The FDA granted this health claim for soy: “25 grams of soy protein a day, as part of a diet low in saturated fat and cholesterol, may reduce the risk of heart disease.” For instance, 100 grams of firm tofu coagulated with calcium sulfate contains 15.78 grams of soy protein.[44] In January 2006, an American Heart Association review (in the journal Circulation) of a decade-long study of soy protein benefits showed only a minimal decrease in cholesterol levels, but it compared favorably against animal protein sources.[45]
Isoflavones
Soy isoflavones have not been shown to reduce post menopause hot flashes in women or to help prevent cancers of the breast, uterus or prostate. Thus, soy isoflavone supplements in food or pills are not recommended.[46]
A study done by the Pacific Health Research Institute followed over 3000 Japanese men between 1965 and 1999, which showed a positive correlation between cerebral atrophy and consumption of tofu.[47] According to the Alzheimer’s Research Trust, more research is needed.
Type of Tofu:
Firm tofu is the most common form. Often found packaged in the dairy section, it absorbs marinades well and can be cubed and added to green salads. Seasoned and quickly pan-fried, tofu has a crispy exterior and soft creamy middle. It can also be frozen and then crumbled, giving it the texture of ground beef.
Extra firm tofu makes people say “Tastes like chicken.” This tofu is often used as a meat substitute in Asian or vegetarian dishes. To make it even more firm, it can be pressed: wrap the block in paper towels and placing a weight (like a dinner plate with a soup can or two on top). Grilled or fried, it works well in pastas, sandwiches, and curries.
Silken tofu is equivalent to a thin custard, or heavy cream. It works wonderfully as a base for dips and spreads. Puréed and used as a dairy alternative, it easily mixes into soups, bakes up in tasty desserts, or scrambles like eggs.
Other types: In addition to there are dried tofu, flavored tofu, fried tofu, frozen tofu are available.
Some Tofu Recipes;
Thai Curry with Tofu:
Ingredients
1 tablespoon canola oil
1 (12 ounce) package extra-firm tofu, drained and cubed
1 tablespoon seasoned salt, or to taste
1 tablespoon butter or margarine
1 small onion, chopped
3 cloves garlic, minced
1 (10 ounce) can coconut milk
2 teaspoons curry powder
1/2 teaspoon salt
1/4 teaspoon ground black pepper
1/4 cup chopped fresh cilantro
How to make:
Heat oil in a large skillet over medium-high heat. Add tofu cubes, season with seasoned salt and fry until golden on all sides, stirring occasionally, about 15 minutes. Remove to paper towels, and set aside.
Melt butter or margarine in the same skillet over medium heat. Add the onion and garlic; cook and stir until tender. Stir in coconut milk, curry powder, salt, pepper and cilantro.

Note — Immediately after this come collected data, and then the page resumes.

import Summits.RiemannHypothesis.RiemannHypothesis.Theorems.WeilFormatCDataO100FrontData
import Summits.RiemannHypothesis.RiemannHypothesis.Theorems.S2FormatCE0
import Literature.NumberTheory.LFunctions.YoshidaWindowGramTailMSSines
import Literature.NumberTheory.LFunctions.YoshidaWindowGramMiddleJBox
import Literature.NumberTheory.LFunctions.YoshidaWindowGramTailJFactoredScaled
import Literature.NumberTheory.LFunctions.YoshidaWindowGramTailMSFactored
import Literature.NumberTheory.LFunctions.YoshidaWindowGramTailJDiagTight
import Summits.RiemannHypothesis.RiemannHypothesis.Theorems.FormatCPsdBands
import Summits.RiemannHypothesis.RiemannHypothesis.Theorems.WeilFormatCDiagShift
import HarnessLib

/-!
# Format C kernel rung `O100` (a = 1/1, column-band layout): odd sector: Schur rows 138…141 (lower triangle) of `M − U₁ − U₂` enclosed by `DS` within `rho`·2^-250 (kernel certificates)

Window `a = 1/1`; prime powers in the window: 2, 3, 2^2, 5, 7; prime constant A = 2027/1000 (`WeilFormatC.primeCoeff_form_ge_cells_one_v2`); evaluator parameters S = 2^256, Kpi 130, Kser 150, kred 8, Kexp 45, J 120; full table modes < 193; light column table modes < 1027; units 2^-250 (Schur entries), 2^-124 (column digits, width 127), 2^-118 (tail-factor digits, width 121), 2^-64 (reciprocal weights), 2^-40 (tail base); order-J tail J = 4, θ = 1/2048, η = 1/10 | 4/1.
Design row: sr-gb-rung-a A g23 odd λ-run (parity cell 12 L-side): a = 1, μ = 2^-88, odd 192/384/1024, MS tail, five prime powers; see HOME(A)/LADDER-LSIDES-FORMATC-A-g22.md and <A g23 folder>/NOTES.md. Generated by sr-gb-rung-a prover A g22 with rh-explicit-weil-2 gen7's generator extended for the odd λ-run (--sector odd --mu-log2; HOME(A)/code-g22/gen7/gramgen7.py sha16 a23c12b0192f5d01) from `#eval` of the tree's `Encl` functions; every datum is re-verified by the kernel in the theorem files (`decide +kernel`). Helper data of the rh-explicit Weil-positivity programme (format C, K-CELL-2), RH-free. [cite: Yoshida1992HermitianForms, §5 (5.15)-(5.16) p. 301; §7 pp. 305–312]
-/

set_option linter.dupNamespace false
set_option maxRecDepth 200000

namespace Summit.RiemannHypothesis.RiemannHypothesis.Theorems.WeilFormatCData.O100CBOdd
open Literature.NumberTheory.LFunctions Literature.NumberTheory.LFunctions.Yoshida1992 Encl Literature.Analysis.ValidatedNumerics.NumericsMP
open Summit.RiemannHypothesis.RiemannHypothesis.Theorems.WeilFormatCData.O100

/-- kernel: Schur rows `[138, 142)` (columns `j ≤ i`). -/
theorem tS138 : checkSchurBandG (2 ^ 256) 250 O100CBOdd.rho O100.C O100.tab true 192 (subBoxCB (2 ^ 256) 127 192 124 64 O100CBOdd.ρc O100CBOdd.XP O100CBOdd.Pd O100CBOdd.v O100CBOdd.V 121 8 118 118 O100CBOdd.ρφ O100CBOdd.ρψ O100CBOdd.ΦP O100CBOdd.ΨP O100CBOdd.Pφ O100CBOdd.Pψ (fun i ↦ (dMidOBox (2 ^ 256) O100.C O100.F (tget O100.tab (i + 1)) 1 1024 192 4 O100.momO i).add (dgJoBoxT (2 ^ 256) O100.C O100.F (tget O100.tab (i + 1)) 40 1420155797569 192 1024 4 1 2048 i))) O100CBOdd.DS true 138 4 = true := by
  decide +kernel

end Summit.RiemannHypothesis.RiemannHypothesis.Theorems.WeilFormatCData.O100CBOdd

Return the tofu to the skillet. Simmer over low heat for 15 minutes, stirring occasionally.
Tofu Dessert:
1 (12 ounce) package silken tofu
3 tablespoons maple syrup
2 teaspoons vanilla extract
1 cup raspberries or strawberry or blue berry (per choice)
1 pear, cored and diced
1/2 cup low fat granola
2 tablespoons raisins
How to Make:
Combine tofu, maple syrup and vanilla in blender or food processor and puree until completely smooth, then transfer to a bowl and stir in berries until mixture is slightly pink.
Layer fruity tofu in serving glasses with apple and granola, top with raisins and serve.